- _What to do_
In the records that follow, find the line with "Serre (1972) §1.11. [folklore] -/"; from there, retype every line exactly through the line with "(ρ₀ : absoluteGaloisGroup", which also belongs to the answer.
------------
import Mathlib
import HarnessLib
import Literature.NumberTheory.EllipticCurves.FramedTateGaloisRep
import Literature.NumberTheory.EllipticCurves.TateModule
import Literature.NumberTheory.EllipticCurves.GaloisAction
import Literature.NumberTheory.EllipticCurves.HasseWeilGoodReductionFrobenius
import Literature.NumberTheory.DiophantineGeometry.LocalReduction
import Literature.NumberTheory.GaloisRepresentations.GaloisRep
import Literature.NumberTheory.GaloisRepresentations.AbsGaloisGroup
import Literature.NumberTheory.GaloisRepresentations.LocalGaloisGroup
import Literature.NumberTheory.GaloisRepresentations.IntegralGaloisAction
import Literature.NumberTheory.GaloisRepresentations.OrdinaryGaloisRep
import Literature.NumberTheory.GaloisRepresentations.ResidualRepresentation
import Literature.NumberTheory.GaloisRepresentations.StableLattice
import Literature.NumberTheory.Automorphic.AdicCompletionLocalField
import Summits.Langlands.Langlands.Theorems.EisensteinProModularSeed.Negative.OrientedFrame
import Summits.Langlands.Langlands.Theorems.SkinnerWilesDefectOneEisensteinProModularSeedLevelRaisedEisensteinNewformQGlue
import Summits.Langlands.Langlands.Theorems.SkinnerWilesDefectOneEisensteinProModularSeedCousinGaloisPackageAux
import Summits.Langlands.Langlands.Theorems.SkinnerWilesDefectOneEisensteinProModularSeedCousinGaloisPackageAux2
import Literature.NumberTheory.EllipticCurves.OrdinaryReductionTateModule

/-!
# `EisensteinProModularSeed` (stmt-Langlands-12920), line `descend-raise-basechange` (skeleton v6):
# stub S7e `stub_cousinGaloisPackageWide` — the Galois side of the cousin graft for EVERY prime `p`
# (CONDITIONAL on the same two named facts as S7a)

This is the landed stub S7a `stub_cousinGaloisPackage` (file
`SkinnerWilesDefectOneEisensteinProModularSeedCousinGaloisPackage`) with the hypothesis `5 ≤ p` removed and
its two consequences at the places `v ∣ p` turned into hypotheses: the ramification bound
`e(v ∣ p) < p - 1` (Mathlib `Ideal.ramificationIdx`) and an element of the local inertia group `I_{F_v}`
(`absInertia (v.adicCompletion F)`) on which the `p`-adic cyclotomic character is `≢ 1 (mod p)`
(`ω|_{I_v} ≠ 1`).  For `p ≥ 5` over a quadratic field both are automatic (S7a derives them from
`Cousin.ramificationIdx_le_finrank_rat` and `Cousin.exists_mem_absInertia_toZModPow_cyclotomicCharacter_ne_one`);
the present form also covers `p = 3` at places where `3` is unramified.

From a twist-free cousin `(E, P, Q, q)` of the residual datum `ρ₀ : Γ_F → GL₂(O)` over an imaginary
quadratic field `F` (`O = 𝒪_{ℚ̄_p}`; `P, Q ∈ E[p]`, `P ≠ 0`, `Q ∉ ℤP`, `σP = aP`, `σQ = bP + dQ` with
`(ρ₀σ)₀₀ ≡ a`, `(ρ₀σ)₁₁ ≡ d`; at every `v ∣ p`: `P` inertia-fixed, `E` good, `e(v ∣ p) < p - 1` and
`ω|_{I_v} ≠ 1`; `E` good at every residually unramified `v ≠ q`, `v ∤ p`; `V_pE` irreducible) we build
`r = V_pE` framed on a `ℤ_p`-basis of `T_pE` lifting `(P, Q)` — a frame-conjugate of the tree's
`E.framedTateGaloisRep p` — IRREDUCIBLE, with an integral model `r₀` of the ORDERED residual diagonal of
`ρ₀`, ORIENTED ordinary of weight `(k, m) = (2, 1)` at every `v ∣ p`, unramified and good off the finite
set `S = {v ∣ p} ∪ {q} ∪ {bad places of E}`, with the one-`q` level clause.  The proof is S7a's, verbatim
except at `v ∣ p`, where the prime `𝔓 ∣ v` of `\bar ℤ_F` receiving `I_{F_v}` now comes directly from
`Hida2000Thm326.exists_primesAbove_forall_inertia_absGaloisRestrict` and `e < p - 1`, `ω|_{I_v} ≠ 1` are read
off the hypothesis.  CONDITIONAL on the two classical theorems on elliptic curves over `p`-adic fields
`Literature.NumberTheory.EllipticCurves.ellipticOrdinaryReduction_tateModule_filtration` (Greenberg / Serre:
the ordinary line of `V_pE` at a place of good ORDINARY reduction) and
`Literature.NumberTheory.EllipticCurves.ordinaryReduction_of_inertiaFixed_pTorsion` (Serre 1972 §1.11–1.12 /
Silverman VII.3.4: a non-zero inertia-fixed `p`-torsion point at a good place with `e < p - 1` forces
ordinary reduction), PREPENDED as hypotheses in this order, exactly as in S7a.
-/

set_option linter.dupNamespace false -- project-wide option (lakefile weak.linter.dupNamespace); `Summit.Langlands.Langlands` is the mandated namespace

noncomputable section

namespace Summit.Langlands.Langlands.Theorems.SkinnerWilesDefectOne.EisensteinProModularSeed

open Literature.NumberTheory.EllipticCurves Literature.NumberTheory.GaloisRepresentations
open NumberField IsDedekindDomain IsLocalRing Field
open scoped MatrixGroups Matrix NumberField

set_option maxHeartbeats 400000 in
/-- **stub_cousinGaloisPackageWide** (line `descend-raise-basechange` v6, S7e — the Galois side of the
cousin graft for every prime `p`), CONDITIONAL on the two named facts
`ellipticOrdinaryReduction_tateModule_filtration → ordinaryReduction_of_inertiaFixed_pTorsion` prepended in
this order; statement = the registered stub of the line skeleton v6 in its short spelling (= S7a
`stub_cousinGaloisPackage` without `5 ≤ p`, with `e(v ∣ p) < p - 1` and `ω|_{I_v} ≠ 1` as hypotheses at
`v ∣ p`).  Proof (S7a's): an adapted `ℤ_p`-basis `(a, b)` of `T_pE` lifting `(P, Q)`
(`Cousin.exists_adapted_pair`, `Cousin.exists_basis_of_pairMap_bijective`); `r = V_pE` framed in `1 ⊗ (a, b)`,
conjugate to `E.framedTateGaloisRep p` (`exists_conj_framedTateGaloisRep_eq_ofBasis`), with `p`-adically
integral entries (`Cousin.framedTateGaloisRepOfBasis_tensorBasis_apply`) whence `r₀`
(`exists_monoidHom_map_eq`), residually upper triangular with the ordered diagonal of `ρ₀`
(`Cousin.toZModPow_toMatrix_eq` and the cousin congruences); irreducible (`isIrreducible_conj`);
`S = {v ∣ p} ∪ {q} ∪ badPlaces E` (finite: `finite_setOf_natCast_mem`, `finite_badPlaces_holds`), off which
`r` is unramified (`isUnramifiedAt_framedTateGaloisRep`, `isUnramifiedAt_conj_iff`) and `E` is good, with the
level clause by the good-reduction hypothesis; at `v ∣ p`: the prime `𝔓 ∣ v` receiving `I_{F_v}`
(`Hida2000Thm326.exists_primesAbove_forall_inertia_absGaloisRestrict`), ordinary reduction (fact 2, using the
hypothesis `e(v ∣ p) < p - 1`), the ordinary line (fact 1), and the oriented frame
(`Cousin.exists_oriented_frame`, using the hypothesis `ω|_{I_v} ≠ 1`). Skinner–Wiles (1999) §1;
Serre (1972) §1.11. [folklore] -/
theorem stub_cousinGaloisPackageWide :
  Literature.NumberTheory.EllipticCurves.ellipticOrdinaryReduction_tateModule_filtration →
  Literature.NumberTheory.EllipticCurves.ordinaryReduction_of_inertiaFixed_pTorsion →
    ∀ (F : Type) [Field F] [NumberField F], NumberField.IsTotallyComplex F → Module.finrank ℚ F = 2 →
      ∀ (p : ℕ) [Fact p.Prime] (O : ValuationSubring (PadicAlgCl p)),
      O = (Valued.v : Valuation (PadicAlgCl p) NNReal).valuationSubring →
      ∀ (ρ₀ : absoluteGaloisGroup F →* Matrix.GeneralLinearGroup (Fin 2) O)
        (E : WeierstrassCurve F) [E.IsElliptic] (P Q : E.geomTorsion p) (q : HeightOneSpectrum (𝓞 F)),
      P ≠ 0 → (∀ a : ℤ, Q ≠ a • P) →
      (∀ σ : absoluteGaloisGroup F, ∃ a b d : ℤ, σ • P = a • P ∧ σ • Q = b • P + d • Q ∧
          ((ρ₀ σ).val 0 0 - a : O) ∈ maximalIdeal O ∧ ((ρ₀ σ).val 1 1 - d : O) ∈ maximalIdeal O) →
      (∀ v : HeightOneSpectrum (𝓞 F), (p : 𝓞 F) ∈ v.asIdeal →
          (∀ 𝔓 ∈ v.primesAbove, ∀ σ ∈ 𝔓.inertia (absoluteGaloisGroup F), σ • P = P) ∧ E.HasGoodReductionAt v ∧
          v.asIdeal.ramificationIdx ℤ < p - 1 ∧
          ∃ σ ∈ absInertia (v.adicCompletion F),
            PadicInt.toZModPow 1 ((GaloisRep.cyclotomicCharacter (v.adicCompletion F) p σ : ℤ_[p]ˣ) : ℤ_[p]) ≠ 1) →
      (∀ v : HeightOneSpectrum (𝓞 F), v ≠ q → (p : 𝓞 F) ∉ v.asIdeal →
          (∀ 𝔓 ∈ v.primesAbove, ∀ σ ∈ 𝔓.inertia (absoluteGaloisGroup F),
            ((ρ₀ σ).val 0 0 - 1 : O) ∈ maximalIdeal O ∧ ((ρ₀ σ).val 1 1 - 1 : O) ∈ maximalIdeal O) →
          E.HasGoodReductionAt v) →
      (E.framedTateGaloisRep p).toGaloisRep.IsIrreducible →
      ∃ (r : FramedGaloisRep F (PadicAlgCl p) 2)
        (r₀ : absoluteGaloisGroup F →* Matrix.GeneralLinearGroup (Fin 2) O)
        (Pfr : Matrix.GeneralLinearGroup (Fin 2) (PadicAlgCl p)) (S : Set (HeightOneSpectrum (𝓞 F))),
        r = FramedRep.conj Pfr (E.framedTateGaloisRep p) ∧
        r.toGaloisRep.IsIrreducible ∧ r.HasUpperTriangularIntegralModel r₀ ∧
        (∀ g, ((r₀ g).val 0 0 - (ρ₀ g).val 0 0 : O) ∈ maximalIdeal O ∧
          ((r₀ g).val 1 1 - (ρ₀ g).val 1 1 : O) ∈ maximalIdeal O) ∧
        (∃ k : ℕ, 2 ≤ k ∧ ∃ m : ℕ, 0 < m ∧ ∀ v : HeightOneSpectrum (𝓞 F), (p : 𝓞 F) ∈ v.asIdeal →
          ∃ Q : Matrix.GeneralLinearGroup (Fin 2) (PadicAlgCl p),
            Valued.v (Q.val 0 0) ≤ Valued.v (Q.val 1 0) ∧
            ∀ σ, (Q⁻¹ * r.toLocal v σ * Q).val 1 0 = 0 ∧
              (σ ∈ absInertia (v.adicCompletion F) →
                (Q⁻¹ * r.toLocal v σ * Q).val 1 1 ^ m = 1 ∧
                (Q⁻¹ * r.toLocal v σ * Q).val 0 0 ^ m =
                  algebraMap (Padic p) (PadicAlgCl p)
                    (((GaloisRep.cyclotomicCharacter (v.adicCompletion F) p σ).val : PadicInt p) :
                      Padic p) ^ ((k - 1) * m))) ∧
        S.Finite ∧ (∀ v : HeightOneSpectrum (𝓞 F), (p : 𝓞 F) ∈ v.asIdeal → v ∈ S) ∧
        (∀ v ∉ S, r.IsUnramifiedAt v) ∧ (∀ v ∉ S, E.HasGoodReductionAt v) ∧
        (∀ v : HeightOneSpectrum (𝓞 F), v ≠ q → (p : 𝓞 F) ∉ v.asIdeal →
          (∀ 𝔓 ∈ v.primesAbove, ∀ σ ∈ 𝔓.inertia (absoluteGaloisGroup F),
            ((ρ₀ σ).val 0 0 - 1 : O) ∈ maximalIdeal O ∧ ((ρ₀ σ).val 1 1 - 1 : O) ∈ maximalIdeal O) →
          v ∉ S) := by
  intro hOrd hFix F _ _ _ hF2 p hp O hO ρ₀ E _ P Q q hP0 hQP hgal hfix hgood hirr
  have hpr : p.Prime := hp.out
  -- Step 1: an adapted `ℤ_p`-basis of `T_p E`
  obtain ⟨a, b, ha, hb, hpair, hlev⟩ := Cousin.exists_adapted_pair E p hP0 hQP
  obtain ⟨bT, hbT0, hbT1⟩ := Cousin.exists_basis_of_pairMap_bijective E p a b hpair
  have hinj : Function.Injective (TateModule.levelMap p a b 1) := (hlev 1).1
  set bV : Module.Basis (Fin 2) ℚ_[p] (E.rationalTateModule p) :=
    Algebra.TensorProduct.basis ℚ_[p] bT with hbVdef
  set r : FramedGaloisRep F (PadicAlgCl p) 2 :=
    E.framedTateGaloisRepOfBasis p (E.continuous_rationalGaloisRepTate_holds p) bV with hr
  obtain ⟨Pfr, hPfr⟩ :=
    E.exists_conj_framedTateGaloisRep_eq_ofBasis p (E.continuous_rationalGaloisRepTate_holds p) bV
  have hrconj : r = FramedRep.conj Pfr (E.framedTateGaloisRep p) := hPfr.symm
  -- Step 2: the entries of `r` are `p`-adic integers
  set M : Field.absoluteGaloisGroup F → Matrix (Fin 2) (Fin 2) ℤ_[p] :=
    fun g => LinearMap.toMatrix bT bT (E.galoisRepTate p g) with hM
  have hent : ∀ g i j, (r g).val i j = algebraMap ℚ_[p] (PadicAlgCl p) ((M g i j : ℤ_[p]) : ℚ_[p]) :=
    fun g i j => Cousin.framedTateGaloisRepOfBasis_tensorBasis_apply E p bT g i j
  have hmem : ∀ g, r g ∈ (Matrix.GeneralLinearGroup.map (n := Fin 2) O.subtype).range := by
    intro g
    rw [mem_range_generalLinearGroup_map_iff]
    refine ⟨fun i j => ?_, fun i j => ?_⟩
    · rw [hO, Valuation.mem_valuationSubring_iff]
      change Valued.v ((r g).val i j) ≤ 1
      rw [hent]
      exact Cousin.v_algebraMap_padicInt_le_one p _
    · rw [← map_inv, hO, Valuation.mem_valuationSubring_iff]
      change Valued.v ((r g⁻¹).val i j) ≤ 1
      rw [hent]
      exact Cousin.v_algebraMap_padicInt_le_one p _
  obtain ⟨r₀, hr₀⟩ := exists_monoidHom_map_eq r.toMonoidHom hmem
  have hentry : ∀ g i j, ((r₀ g).val i j : PadicAlgCl p) =
      algebraMap ℚ_[p] (PadicAlgCl p) ((M g i j : ℤ_[p]) : ℚ_[p]) := by
    intro g i j
    rw [← hent]
    change _ = (r.toMonoidHom g).val i j
    rw [← hr₀ g]
    rfl
  -- Step 3: residual reading of the entries
  have hres : ∀ g, ∃ a₀ d₀ : ℤ,
      ((ρ₀ g).val 0 0 - a₀ : O) ∈ IsLocalRing.maximalIdeal O ∧
      ((ρ₀ g).val 1 1 - d₀ : O) ∈ IsLocalRing.maximalIdeal O ∧
      PadicInt.toZModPow 1 (M g 0 0) = a₀ ∧ PadicInt.toZModPow 1 (M g 1 0) = 0 ∧
      PadicInt.toZModPow 1 (M g 1 1) = d₀ := by
    intro g
    obtain ⟨a₀, b₀, d₀, hgP, hgQ, hρa, hρd⟩ := hgal g
    have hgP' : g • TateModule.proj p 1 (bT 0) =
        a₀ • TateModule.proj p 1 a + (0 : ℤ) • TateModule.proj p 1 b := by
      rw [hbT0, ha, zero_zsmul, add_zero]
      have := congrArg Subtype.val hgP
      simpa using this
    have hgQ' : g • TateModule.proj p 1 (bT 1) =
        b₀ • TateModule.proj p 1 a + d₀ • TateModule.proj p 1 b := by
      rw [hbT1, ha, hb]
      have := congrArg Subtype.val hgQ
      simpa using this
    obtain ⟨h00, h10⟩ := Cousin.toZModPow_toMatrix_eq E p hinj bT hbT0 hbT1 g 0 hgP'
    obtain ⟨-, h11⟩ := Cousin.toZModPow_toMatrix_eq E p hinj bT hbT0 hbT1 g 1 hgQ'
    exact ⟨a₀, d₀, hρa, hρd, h00, by simpa using h10, h11⟩
  -- congruences in `O`
  have hcong : ∀ (g : Field.absoluteGaloisGroup F) (i j : Fin 2) (x : ℤ),
      PadicInt.toZModPow 1 (M g i j) = x → ((r₀ g).val i j - x : O) ∈ IsLocalRing.maximalIdeal O := by
    intro g i j x hx
    apply Summit.Langlands.Langlands.Theorems.EisensteinProModularSeed.Negative.mem_maximalIdeal_of_v_lt_one hO
    push_cast
    rw [hentry, ← map_intCast (algebraMap ℚ_[p] (PadicAlgCl p)), ← map_sub,
      ← PadicInt.coe_intCast, ← PadicInt.coe_sub]
    exact (Cousin.v_algebraMap_padicInt_lt_one_iff p _).mpr
      (Cousin.norm_sub_intCast_lt_one_of_toZModPow_eq p hx)
  have hmod : r.HasUpperTriangularIntegralModel r₀ := by
    refine ⟨fun g => hr₀ g, (isResiduallyUpperTriangular_two_iff r₀).mpr fun g => ?_⟩
    obtain ⟨a₀, d₀, -, -, -, h10, -⟩ := hres g
    simpa using hcong g 1 0 0 (by simpa using h10)
  -- Step 4: the exceptional set
  set S : Set (HeightOneSpectrum (𝓞 F)) :=
    ({v | (p : 𝓞 F) ∈ v.asIdeal} ∪ {q}) ∪ E.badPlaces (𝓞 F) with hS
  refine ⟨r, r₀, Pfr, S, hrconj, ?_, hmod, ?_, ?_, ?_, ?_, ?_, ?_, ?_⟩
  · -- irreducible
    rw [hrconj]
    exact isIrreducible_conj _ Pfr hirr
  · -- ordered residual diagonal
    intro g
    obtain ⟨a₀, d₀, hρa, hρd, h00, -, h11⟩ := hres g
    have e0 := Ideal.sub_mem _ (hcong g 0 0 a₀ h00) hρa
    have e1 := Ideal.sub_mem _ (hcong g 1 1 d₀ h11) hρd
    refine ⟨?_, ?_⟩
    · convert e0 using 1; ring
    · convert e1 using 1; ring
  · -- ORIENTED ordinarity of weight `(2, 1)` at `v ∣ p`
    refine ⟨2, le_rfl, 1, one_pos, fun v hpv => ?_⟩
    obtain ⟨hfixv, hgoodv, he, hω⟩ := hfix v hpv
    obtain ⟨𝔓, h𝔓, -, hinto⟩ :=
      Hida2000Thm326.exists_primesAbove_forall_inertia_absGaloisRestrict F v
    have hord : ¬ ((p : ℤ) ∣ E.frobeniusTraceAt v) :=
      hFix E p v hpv hgoodv he 𝔓 h𝔓 P hP0 (hfixv 𝔓 h𝔓)
    obtain ⟨L, hL1, hstab, hchi, hquot⟩ := hOrd E p v hpv hgoodv hord
    have hfixa : ∀ σ ∈ 𝔓.inertia (absoluteGaloisGroup F),
        σ • TateModule.proj p 1 a = TateModule.proj p 1 a := by
      intro σ hσ
      rw [ha]
      have := congrArg Subtype.val (hfixv 𝔓 h𝔓 σ hσ)
      simpa using this
    exact Cousin.exists_oriented_frame p E hinj bT hbT0 hbT1 v hinto hω hfixa L hL1 hstab hchi hquot
  · -- `S` is finite
    refine ((HeightOneSpectrum.finite_setOf_natCast_mem hpr.ne_zero).union
      (Set.finite_singleton q)).union (E.finite_badPlaces_holds (𝓞 F))
  · -- places above `p`
    intro v hv
    exact Or.inl (Or.inl hv)
  · -- unramified off `S`
    intro v hv
    simp only [hS, Set.mem_union, Set.mem_setOf_eq, Set.mem_singleton_iff, not_or,
      WeierstrassCurve.mem_badPlaces_iff, not_not] at hv
    rw [hrconj]
    exact (FramedGaloisRep.isUnramifiedAt_conj_iff v Pfr _).mpr
      (E.isUnramifiedAt_framedTateGaloisRep p hv.2 hv.1.1)
  · -- good reduction off `S`
    intro v hv
    simp only [hS, Set.mem_union, Set.mem_setOf_eq, Set.mem_singleton_iff, not_or,
      WeierstrassCurve.mem_badPlaces_iff, not_not] at hv
    exact hv.2
  · -- the level clause
    intro v hvq hpv hunr hvS
    simp only [hS, Set.mem_union, Set.mem_setOf_eq, Set.mem_singleton_iff,
      WeierstrassCurve.mem_badPlaces_iff] at hvS
    rcases hvS with (h | h) | h
    · exact hpv h
    · exact hvq h
    · exact h (hgood v hvq hpv hunr)

end Summit.Langlands.Langlands.Theorems.SkinnerWilesDefectOne.EisensteinProModularSeed

end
------------
- _Response to the task_
Serre (1972) §1.11. [folklore] -/
theorem stub_cousinGaloisPackageWide :
  Literature.NumberTheory.EllipticCurves.ellipticOrdinaryReduction_tateModule_filtration →
  Literature.NumberTheory.EllipticCurves.ordinaryReduction_of_inertiaFixed_pTorsion →
    ∀ (F : Type) [Field F] [NumberField F], NumberField.IsTotallyComplex F → Module.finrank ℚ F = 2 →
      ∀ (p : ℕ) [Fact p.Prime] (O : ValuationSubring (PadicAlgCl p)),
      O = (Valued.v : Valuation (PadicAlgCl p) NNReal).valuationSubring →
      ∀ (ρ₀ : absoluteGaloisGroup F →* Matrix.GeneralLinearGroup (Fin 2) O)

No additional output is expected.